-- Exercise aim --
Quote the records below word for word, please, from the very first line through the one that contains "# PRINT tier", and nothing beyond it.

[Stored items]

import Summits.BirchSwinnertonDyer.Rank1Residual.Partition.CornersAll
import Summits.BirchSwinnertonDyer.Rank1Residual.WAll.Target
import Literature.NumberTheory.EllipticCurves.BurungaleSkinnerTianWan2024.SupersingularPPartOPEN
import Literature.NumberTheory.EllipticCurves.ComplexMultiplicationNotSemistable
import HarnessLib

/-!
# PRINT tier (D-0131 (2)), cell `bsd-print-x6`, leaf A6 = `ClassX6 W p ∧ r_an = 0`: the leaf BY NAME
# from Burungale–Skinner–Tian–Wan Thm. 1.5 AS PRINTED (one binder + Gross–Zagier–Kolyvagin), and the
# kernel partition with the A6 corner DELETED (seat `bsd-print-x6-p1`, strategy «BSTW 2024
# arXiv:2409.01350 Thm 1.3/1.5 r0 p-part BY NAME: type the hypotheses exactly, discharge per class,
# file the class theorem»)

HONEST FRAMING. NOTHING ASSERTED about any curve; no `def`, no named fact, no `@[conjecture]` is
introduced; nothing is booked by this file. Every theorem is a composition of landed declarations BY
NAME. The one non-published input is the tree's explicitly labelled OPEN binder
`BurungaleSkinnerTianWan2024.thm15_pPart_OPEN` (`[claim: BurungaleSkinnerTianWan2024, under-review]`;
arXiv:2409.01350v2, Thm. 1.5, PRE — typed ≠ proved ≠ endorsed), taken as an explicit hypothesis: every
closer below is CONDITIONAL on it. CURRENCY (cell referee pre-ruling R-0.1, HOME/REFEREE.md §0): a
closure through an `*_OPEN` binder is NOT bookable in PARTITION currency today; the 13 census cells of
A6 (12 @ `p = 3`, 22678e1 @ 5) are already PROVED per pair by name (R302/R303/R318/R635); this file
concerns the CLASS row only and moves no number. «beyond-print theorem: NO» — every statement here is
inside the printed scope of BSTW Thm. 1.5.

WHAT IS NEW (dedup, R-0.2). The per-pair by-name class theorem on this binder is ALREADY the tree's
`BurungaleSkinnerTianWan2024.X6.bsdp_of_thm15_OPEN'` / `X6.bsdp_of_classX6_of_OPEN'`
(`SupersingularPPartOPEN.lean`: `thm15_pPart_OPEN → GZK → p ≠ 2 → ClassX6 W p → r_an ≤ 1 → BSDp W p`),
and the W-ALL row 6 `WAllCornerX6r0` is closed in the tree from Thm. 1.3 (Kobayashi's main conjecture)
+ EIGHT published facts (`WAll.wallCornerX6r0_of_bstw13_OPEN`, `…_of_BSTW13_tiers`; Wuthrich 2014
Prop. 21, Kobayashi 2003 Thm. 1.2, B. D. Kim 2013 Cor. 3.15, modularity ×3, GZK, Diamond's refined
Serre). Not in the tree before this file: (i) row 6 from Thm. 1.5 ITSELF — the printed `p`-part
theorem — with the MINIMAL binder set {Thm. 1.5 (PRE), GZK (PUB)} (`PrintX6.wallCornerX6r0_of_bstw15_OPEN`);
(ii) the binder-agnostic DELETION LEMMA `PrintX6.bsdp_allCurves_of_not_corner_of_not_cornerF_of_wallCornerX6r0`:
ANY proof of `WAllCornerX6r0` removes the conjunct `¬ (ClassX6 W p ∧ W.analyticRank = 0)` from the
kernel partition `CornersAll.bsdp_allCurves_of_not_corner_of_not_cornerF` (eight non-CM corners ↦
seven), all fourteen published facts of that theorem unchanged; (iii) its instance on Thm. 1.5
(`…_of_bstw15_OPEN`) and the `Corners.bsdp_of_not_corner'` shape (`PrintX6.bsdp_of_not_corner'_of_bstw15_OPEN`);
(iv) the hypothesis-by-hypothesis DISCHARGE record `PrintX6.thm15_hypotheses_of_leaf`.

## The printed statement and its typing (audit protocol §1 A, at the page)

Held text `paper:arxiv-2409.01350`, chunk p0004 = printed p. 4 of arXiv v2 (TeX label `corA_thmA`),
verbatim: «**Theorem 1.5.** Let `E/ℚ` be a semistable elliptic curve, and `p > 2` a supersingular
prime. If `p = 3`, suppose that (1.7) holds. If `ord_{s=1} L(s, E/ℚ) = r ≤ 1`, then the `p`-part of
the BSD formula is true, i.e. `|L^{(r)}(1,E/ℚ)/(Ω_E R(E/ℚ))|_p^{-1} = |#Ш(E/ℚ) · ∏_{q∣N} c_q(E/ℚ)|_p^{-1}`
for `Ω_E ∈ ℂ^×` the Néron period and `R(E/ℚ)` the regulator. Moreover, the same holds for any
quadratic twist `E^K` as in Theorem 1.3.» with (§1.2.1, p. 6, display (1.7) = TeX (h4)) «we assume
`a_p(E) := p + 1 − #E(𝔽_p) = 0`» («this is only an extra condition when `p = 3`», p. 3) and (Conj. 1.1,
p. 3) `|p|_p = 1/p`. The binder `thm15_pPart_OPEN` (its docstring quotes the same lines) reads, for a
globally minimal `W` (so `W.frobeniusTrace p = a_p`, `W.realPeriodRat = Ω_E`):

| printed hypothesis / datum | binder `thm15_pPart_OPEN` | on the leaf A6 (`p` odd), discharged by |
|---|---|---|
| `E/ℚ` semistable | `Semistable W` | `ClassX6 W p` conjunct 2 (`hX.2.1`) |
| `p > 2` | `p ≠ 2` | the partition's domain (`hdom` / `hp`; X5 = `p = 2` is excluded) |
| `p` supersingular (good, `a_p ≡ 0 mod p`) | `GoodSS W p` | `ClassX6 W p` conjunct 1 (`hX.1`) |
| (1.7) if `p = 3`: `a_3 = 0` | `p = 3 → W.frobeniusTrace 3 = 0` | `BurungaleSkinnerTianWan2024.h4_of_classX6` (conjunct 3: `5 ≤ p ∨ a_3 = 0`) |
| `ord_{s=1} L(s,E) = r ≤ 1` | `W.analyticRank ≤ 1` | `r_an = 0` on A6 |
| conclusion, `p`-part display (no torsion term) | `∃ q : ℚ, L^{(r)}(E,1)/(Ω·Reg) = q ∧ ord_p q = ord_p #Ш + ord_p ∏ c_ℓ` | ⟶ `BSDp W p` by `Rank1Residual.bsdp_of_padicVal_printShape` (GZK for `rank = r_an` and `Ш` finite; the torsion `p`-part is killed by (irr) = `Rank1Residual.ClassX6.irr`, Serre 1972 §1.11 Prop. 12, a tree THEOREM on the class) — this composition IS `X6.bsdp_of_thm15_OPEN'` |
| twist clause («Moreover …») | not in this binder (`thm15_twist_pPart_OPEN`, class X7 sub-family) | not used on A6 |

No printed hypothesis is dropped or strengthened; (irr), `a_p = 0` (`Supersingular.ClassX6.frobeniusTrace_eq_zero`)
and `¬ cm` (`Rank1Residual.ClassX6.not_hasCM`: a CM curve over `ℚ` is never semistable) are tree
theorems on the class, never binders. The Néron period normalisation (`Ω_E` vs. `Ω_E^+`) could differ
by a factor `2` only, invisible at odd `p`.

## Residual (for the cell's planner, D-0059)

The leaf is closed BY NAME modulo exactly ONE named statement, `thm15_pPart_OPEN` (equivalently, for
`r = 0`, Thm. 1.3 = `Supersingular.BurungaleSkinnerTianWan2024_thm13_OPEN` + published control, the
tree's `Supersingular.X6.bsdp_of_BSTW13_OPEN_of_analyticRank_eq_zero`). Its discharge
(`theorem … : thm15_pPart_OPEN`) is the refereeing / re-proof of BSTW Part II — in the tree this is the
research route `SignedLowerHalves`, crux `KobayashiLowerHalfSemistable` (stmt 19000; bsd-ssimc tiers:
`p ≥ 5` cell-verified PASS, `p = 3` located residual (3-ii)♭, flag `BSTW13-p3-OhtaES-preprint`).
No certificate (image / (irr) / `p ∤ N·Tam`) is needed on A6: every hypothesis of the printed theorem
is decided by the class predicate itself.

References: [BurungaleSkinnerTianWan2024] arXiv:2409.01350v2 Thm. 1.3 (p. 3), Thm. 1.5 (p. 4), (1.7)
(p. 6); `Partition/CornersAll.lean`, `Partition/Corners.lean`, `WAll/Target.lean` (row 6),
`WAll/AltClosersPre.lean`, `WAll/AltClosersBSTW24.lean`, `Supersingular/KobayashiMainConjecture.lean`;
HOME/REFEREE.md §0 (R-0.1 – R-0.6).
-/

set_option autoImplicit false

noncomputable section

open scoped Classical NumberField

open WeierstrassCurve Literature.NumberTheory.EllipticCurves
  Literature.NumberTheory.EllipticCurves.Rank1Residual Literature.NumberTheory.EllipticCurves.ModularForms
  Literature.NumberTheory.EllipticCurves.BurungaleSkinnerTianWan2024

namespace Summit.BirchSwinnertonDyer.Rank1Residual.PrintX6

open Summit.BirchSwinnertonDyer

section Discharge

variable (W : WeierstrassCurve ℚ) [W.IsElliptic] [W.IsGloballyMinimal] (p : ℕ) [Fact p.Prime]

omit [W.IsElliptic] in
/-- **DISCHARGE RECORD (audit §1 B): the leaf A6 at an odd prime meets EVERY printed hypothesis of
BSTW Thm. 1.5**, in the binder's order — `p ≠ 2` (domain), `Semistable W` (X6 conjunct 2),
`GoodSS W p` (X6 conjunct 1), (1.7) at `p = 3` (`h4_of_classX6`, from X6 conjunct 3), `r_an ≤ 1`
(from `r_an = 0`). One tree lemma per step; no `*_OPEN` step; no certificate.
[cite: BurungaleSkinnerTianWan2024, Thm. 1.5 (p. 4) and (1.7) (p. 6) (hypotheses only; PRE, nothing asserted)] -/
theorem thm15_hypotheses_of_leaf (hp : p ≠ 2) (hX : ClassX6 W p) (h0 : W.analyticRank = 0) :
    p ≠ 2 ∧ Semistable W ∧ GoodSS W p ∧ (p = 3 → W.frobeniusTrace 3 = 0) ∧ W.analyticRank ≤ 1 :=
  ⟨hp, hX.2.1, hX.1, h4_of_classX6 W p hX, by omega⟩

/-- The by-name inputs that the bridge to Miller's `BSD(E,p)` consumes on the leaf are tree THEOREMS
on the class, not binders: `E[p]` irreducible (Serre 1972 §1.11 Prop. 12, `ClassX6.irr`), `a_p = 0`
is not even needed by Thm. 1.5, and the curve is not CM (`ClassX6.not_hasCM`). Recorded as one
conjunction for the referee's table. [cite: Serre1972, §1.11 Prop. 12] -/
theorem irr_and_not_hasCM_of_leaf (hp : p ≠ 2) (hX : ClassX6 W p) : Irr W p ∧ ¬ W.HasCM :=
  ⟨ClassX6.irr W p hp hX, ClassX6.not_hasCM W hX⟩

-- Answer section --
import Summits.BirchSwinnertonDyer.Rank1Residual.Partition.CornersAll
import Summits.BirchSwinnertonDyer.Rank1Residual.WAll.Target
import Literature.NumberTheory.EllipticCurves.BurungaleSkinnerTianWan2024.SupersingularPPartOPEN
import Literature.NumberTheory.EllipticCurves.ComplexMultiplicationNotSemistable
import HarnessLib

/-!
# PRINT tier (D-0131 (2)), cell `bsd-print-x6`, leaf A6 = `ClassX6 W p ∧ r_an = 0`: the leaf BY NAME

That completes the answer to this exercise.